[v5] pkeys-based page table hardening

[RFC PATCH v5 13/18] mm: Map page tables with privileged pkey

Posted by Kevin Brodsky 1 month, 2 weeks ago

If CONFIG_KPKEYS_HARDENED_PGTABLES is enabled, map allocated page
table pages using a privileged pkey (KPKEYS_PKEY_PGTABLES), so that
page tables can only be written under guard(kpkeys_hardened_pgtables).

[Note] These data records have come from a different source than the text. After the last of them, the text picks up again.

import Literature.Barriers.Schanuel.NesterenkoModularScopeOperatorProofs
import HarnessLib

/-!
# Barrier (Schanuel) `NesterenkoModularScope`: the height bound (17) for `B_T = ∏_{k<T}(12D − 12k) A` — proofs only

`Literature/Barriers/Schanuel/NesterenkoModularScopeHeights.lean` — sibling proofs file of
`NesterenkoModularScopeOperator.lean`. No new definitions; proofs only. The HEIGHT half of the
algebraic bounds of LNM 1752 Ch. 3 Lemma 3.4 for `B_T = nesterenkoB A T`
(`H` = maximum modulus of the coefficients = `Literature.NumberTheory.Transcendental.mvPolyHeight`):

* naive-height API on `ℤ[x̄]`: `H(p + q) ≤ H(p) + H(q)`, `H(a p) ≤ |a| H(p)`, `H(xᵢ p) ≤ H(p)`,
  `H(∂p/∂xᵢ) ≤ deg_{xᵢ} p · H(p)`;
* `mvPolyHeight_nesterenkoD12_le`: `H(12D E) ≤ 48 deg E · H(E)`;
* `mvPolyHeight_nesterenkoB_le`: `H(B_T) ≤ (60 (deg A + T))^T · H(A)` — the printed majorant
  "`H(B) ≤ N^{85N} M^{2T} · 4^{3N+T} · (N+1)`" in the form actually used, `log H(B_T) ≤
  log H(A) + T log(60(deg A + T))` (with `deg A ≤ 4N`, `T ≤ γ N log M`, `N + T ≤ M` this is (17)).

## References

* [NesterenkoPhilippon2001] LNM 1752 (2001), Ch. 3 §3 Lemma 3.4, (17) (p. 37) and its proof
  (p. 38).
-/

noncomputable section

open MvPolynomial
open Literature.NumberTheory.Transcendental

namespace Literature.Barriers.Schanuel

/-! ### Naive-height API -/

/-- The height is bounded by `K` as soon as every coefficient is. [folklore] -/
theorem mvPolyHeight_le_of_forall {σ : Type*} (p : MvPolynomial σ ℤ) {K : ℕ}
    (h : ∀ m, (p.coeff m).natAbs ≤ K) : mvPolyHeight p ≤ K :=
  Finset.sup_le fun m _ => h m

/-- `H(p + q) ≤ H(p) + H(q)`. [folklore] -/
theorem mvPolyHeight_add_le {σ : Type*} (p q : MvPolynomial σ ℤ) :
    mvPolyHeight (p + q) ≤ mvPolyHeight p + mvPolyHeight q := by
  refine mvPolyHeight_le_of_forall _ fun m => ?_
  rw [coeff_add]
  exact (Int.natAbs_add_le _ _).trans
    (Nat.add_le_add (natAbs_coeff_le_mvPolyHeight p m) (natAbs_coeff_le_mvPolyHeight q m))

/-- `H(p − q) ≤ H(p) + H(q)`. [folklore] -/
theorem mvPolyHeight_sub_le {σ : Type*} (p q : MvPolynomial σ ℤ) :
    mvPolyHeight (p - q) ≤ mvPolyHeight p + mvPolyHeight q := by
  refine mvPolyHeight_le_of_forall _ fun m => ?_
  rw [coeff_sub]
  exact (Int.natAbs_sub_le _ _).trans
    (Nat.add_le_add (natAbs_coeff_le_mvPolyHeight p m) (natAbs_coeff_le_mvPolyHeight q m))

/-- `H(a · p) ≤ |a| H(p)`. [folklore] -/
theorem mvPolyHeight_C_mul_le {σ : Type*} (a : ℤ) (p : MvPolynomial σ ℤ) :
    mvPolyHeight (C a * p) ≤ a.natAbs * mvPolyHeight p := by
  refine mvPolyHeight_le_of_forall _ fun m => ?_
  rw [coeff_C_mul, Int.natAbs_mul]
  exact Nat.mul_le_mul_left _ (natAbs_coeff_le_mvPolyHeight p m)

/-- `H(xᵢ · p) ≤ H(p)`. [folklore] -/
theorem mvPolyHeight_X_mul_le {σ : Type*} (i : σ) (p : MvPolynomial σ ℤ) :
    mvPolyHeight (X i * p) ≤ mvPolyHeight p := by
  classical
  refine mvPolyHeight_le_of_forall _ fun m => ?_
  rw [coeff_X_mul']
  split_ifs
  · exact natAbs_coeff_le_mvPolyHeight p _
  · simp

/-- `H(∂p/∂xᵢ) ≤ deg_{xᵢ} p · H(p)` (a coefficient of `∂p/∂xᵢ` is an exponent `≤ deg_{xᵢ} p` times a
coefficient of `p`). [folklore] -/
theorem mvPolyHeight_pderiv_le {σ : Type*} (i : σ) (p : MvPolynomial σ ℤ) :
    mvPolyHeight (pderiv i p) ≤ p.degreeOf i * mvPolyHeight p := by
  classical
  refine mvPolyHeight_le_of_forall _ fun m => ?_
  rw [coeff_pderiv, Int.natAbs_mul, mul_comm]
  by_cases h : p.coeff (m + Finsupp.single i 1) = 0
  · simp [h]
  · have hmem : m + Finsupp.single i 1 ∈ p.support := mem_support_iff.mpr h
    have hdeg : (m + Finsupp.single i 1 : σ →₀ ℕ) i ≤ p.degreeOf i :=
      (degreeOf_le_iff.mp (le_refl (p.degreeOf i))) _ hmem
    rw [Finsupp.add_apply, Finsupp.single_eq_same] at hdeg
    refine Nat.mul_le_mul ?_ (natAbs_coeff_le_mvPolyHeight p _)
    have : ((m i : ℤ) + 1).natAbs = m i + 1 := by
      rw [show ((m i : ℤ) + 1) = ((m i + 1 : ℕ) : ℤ) by push_cast; ring, Int.natAbs_natCast]
    rw [this]
    exact hdeg

/-! ### (17) for `12D` and for `B_T` -/

/-- `H(12D E) ≤ 48 deg E · H(E)` (`12 deg_z + 2 deg_{x₁} + 8 deg_{x₂} + 12 deg_{x₃} ≤ 48 deg`).
[cite: NesterenkoPhilippon2001, Ch. 3 §3 proof of Lemma 3.4 (p. 38)] -/
theorem mvPolyHeight_nesterenkoD12_le (E : MvPolynomial (Fin 4) ℤ) :
    mvPolyHeight (nesterenkoD12 E) ≤ 48 * E.totalDegree * mvPolyHeight E := by
  rw [nesterenkoD12_apply]
  have hd : ∀ i : Fin 4, E.degreeOf i ≤ E.totalDegree := fun i => degreeOf_le_totalDegree E i
  have hP : ∀ i : Fin 4, mvPolyHeight (pderiv i E) ≤ E.totalDegree * mvPolyHeight E := fun i =>
    (mvPolyHeight_pderiv_le i E).trans (Nat.mul_le_mul_right _ (hd i))
  -- the four terms
  have t0 : mvPolyHeight (C 12 * (X 0 * pderiv 0 E) : MvPolynomial (Fin 4) ℤ) ≤
      12 * (E.totalDegree * mvPolyHeight E) :=
    (mvPolyHeight_C_mul_le _ _).trans (Nat.mul_le_mul_left _ ((mvPolyHeight_X_mul_le _ _).trans (hP 0)))
  have t1 : mvPolyHeight ((X 1 ^ 2 - X 2) * pderiv 1 E : MvPolynomial (Fin 4) ℤ) ≤
      2 * (E.totalDegree * mvPolyHeight E) := by
    rw [sub_mul, pow_two, mul_assoc]
    refine (mvPolyHeight_sub_le _ _).trans ?_
    have a := (mvPolyHeight_X_mul_le 1 _).trans ((mvPolyHeight_X_mul_le 1 _).trans (hP 1))
    have b := (mvPolyHeight_X_mul_le 2 _).trans (hP 1)
    omega
  have t2 : mvPolyHeight (C 4 * ((X 1 * X 2 - X 3) * pderiv 2 E) : MvPolynomial (Fin 4) ℤ) ≤
      8 * (E.totalDegree * mvPolyHeight E) := by
    refine (mvPolyHeight_C_mul_le _ _).trans ?_
    rw [sub_mul, mul_assoc]
    have a := (mvPolyHeight_X_mul_le 1 _).trans ((mvPolyHeight_X_mul_le 2 _).trans (hP 2))
    have b := (mvPolyHeight_X_mul_le 3 _).trans (hP 2)
    have c := mvPolyHeight_sub_le (X 1 * (X 2 * pderiv 2 E)) (X 3 * pderiv 2 E)
    rw [show (4 : ℤ).natAbs = 4 from rfl]
    omega
  have t3 : mvPolyHeight (C 6 * ((X 1 * X 3 - X 2 ^ 2) * pderiv 3 E) : MvPolynomial (Fin 4) ℤ) ≤
      12 * (E.totalDegree * mvPolyHeight E) := by
    refine (mvPolyHeight_C_mul_le _ _).trans ?_
    rw [sub_mul, pow_two, mul_assoc, mul_assoc]
    have a := (mvPolyHeight_X_mul_le 1 _).trans ((mvPolyHeight_X_mul_le 3 _).trans (hP 3))
    have b := (mvPolyHeight_X_mul_le 2 _).trans ((mvPolyHeight_X_mul_le 2 _).trans (hP 3))
    have c := mvPolyHeight_sub_le (X 1 * (X 3 * pderiv 3 E)) (X 2 * (X 2 * pderiv 3 E))
    rw [show (6 : ℤ).natAbs = 6 from rfl]
    omega
  have s1 := mvPolyHeight_add_le (C 12 * (X 0 * pderiv 0 E)) ((X 1 ^ 2 - X 2) * pderiv 1 E)
  have s2 := mvPolyHeight_add_le (C 12 * (X 0 * pderiv 0 E) + (X 1 ^ 2 - X 2) * pderiv 1 E)
    (C 4 * ((X 1 * X 2 - X 3) * pderiv 2 E))
  have s3 := mvPolyHeight_add_le
    (C 12 * (X 0 * pderiv 0 E) + (X 1 ^ 2 - X 2) * pderiv 1 E + C 4 * ((X 1 * X 2 - X 3) * pderiv 2 E))
    (C 6 * ((X 1 * X 3 - X 2 ^ 2) * pderiv 3 E))
  have : 12 * (E.totalDegree * mvPolyHeight E) + 2 * (E.totalDegree * mvPolyHeight E) +
      8 * (E.totalDegree * mvPolyHeight E) + 12 * (E.totalDegree * mvPolyHeight E) ≤
      48 * E.totalDegree * mvPolyHeight E := by
    rw [mul_assoc]; omega
  omega

/-- **(17)**: `H(B_T) ≤ (60 (deg A + T))^T · H(A)` — each factor `12D − 12k`, `k < T`, multiplies
the height by at most `48 deg B_k + 12k ≤ 48 (deg A + k) + 12 k ≤ 60 (deg A + T)`.
[cite: NesterenkoPhilippon2001, Ch. 3 Lemma 3.4 (17) (p. 37) and its proof (p. 38)] -/
theorem mvPolyHeight_nesterenkoB_le (A : MvPolynomial (Fin 4) ℤ) (T : ℕ) :
    ∀ j : ℕ, j ≤ T → mvPolyHeight (nesterenkoB A j) ≤ (60 * (A.totalDegree + T)) ^ j * mvPolyHeight A
  | 0, _ => by simp
  | j + 1, hj => by
    have ih := mvPolyHeight_nesterenkoB_le A T j (Nat.le_of_succ_le hj)
    rw [nesterenkoB_succ, ← C_mul']
    refine (mvPolyHeight_sub_le _ _).trans ?_
    have h1 := mvPolyHeight_nesterenkoD12_le (nesterenkoB A j)
    have h2 := mvPolyHeight_C_mul_le (12 * (j : ℤ)) (nesterenkoB A j)
    have hdeg := totalDegree_nesterenkoB_le A j
    have hnat : (12 * (j : ℤ)).natAbs = 12 * j := by
      rw [show (12 * (j : ℤ)) = ((12 * j : ℕ) : ℤ) by push_cast; ring, Int.natAbs_natCast]
    rw [hnat] at h2
    -- `48 deg B_j + 12 j ≤ 60 (deg A + T)`
    have hstep : 48 * (nesterenkoB A j).totalDegree + 12 * j ≤ 60 * (A.totalDegree + T) := by omega
    calc mvPolyHeight (nesterenkoD12 (nesterenkoB A j)) +
          mvPolyHeight (C (12 * (j : ℤ)) * nesterenkoB A j)
        ≤ (48 * (nesterenkoB A j).totalDegree + 12 * j) * mvPolyHeight (nesterenkoB A j) := by
          rw [add_mul]; exact Nat.add_le_add h1 h2
      _ ≤ (60 * (A.totalDegree + T)) * ((60 * (A.totalDegree + T)) ^ j * mvPolyHeight A) :=
          Nat.mul_le_mul hstep ih
      _ = (60 * (A.totalDegree + T)) ^ (j + 1) * mvPolyHeight A := by rw [pow_succ]; ring

end Literature.Barriers.Schanuel

end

This patch is a no-op if CONFIG_KPKEYS_HARDENED_PGTABLES is disabled
(default).

Signed-off-by: Kevin Brodsky <kevin.brodsky@arm.com>
---
 include/linux/mm.h | 4 ++++
 1 file changed, 4 insertions(+)

diff --git a/include/linux/mm.h b/include/linux/mm.h
index d9371d992033..4880cb7a4cb9 100644
--- a/include/linux/mm.h
+++ b/include/linux/mm.h
@@ -34,6 +34,7 @@
 #include <linux/slab.h>
 #include <linux/cacheinfo.h>
 #include <linux/rcuwait.h>
+#include <linux/kpkeys.h>
 
 struct mempolicy;
 struct anon_vma;
@@ -2979,6 +2980,8 @@ static inline bool __pagetable_ctor(struct ptdesc *ptdesc)
 
 	__folio_set_pgtable(folio);
 	lruvec_stat_add_folio(folio, NR_PAGETABLE);
+	if (kpkeys_protect_pgtable_memory(folio))
+		return false;
 	return true;
 }
 
@@ -2989,6 +2992,7 @@ static inline void pagetable_dtor(struct ptdesc *ptdesc)
 	ptlock_free(ptdesc);
 	__folio_clear_pgtable(folio);
 	lruvec_stat_sub_folio(folio, NR_PAGETABLE);
+	kpkeys_unprotect_pgtable_memory(folio);
 }
 
 static inline void pagetable_dtor_free(struct ptdesc *ptdesc)
-- 
2.47.0

Re: [RFC PATCH v5 13/18] mm: Map page tables with privileged pkey

Posted by David Hildenbrand 2 days, 22 hours ago

On 15.08.25 10:55, Kevin Brodsky wrote:

Just wondering, should the patch subject be:

"mm: protect page tables with privileged pkey" ?

At least patch #2 tells me that set_memory_pkey() will set the 
protection key, and the function is called "kpkeys_protect_pgtable_memory"?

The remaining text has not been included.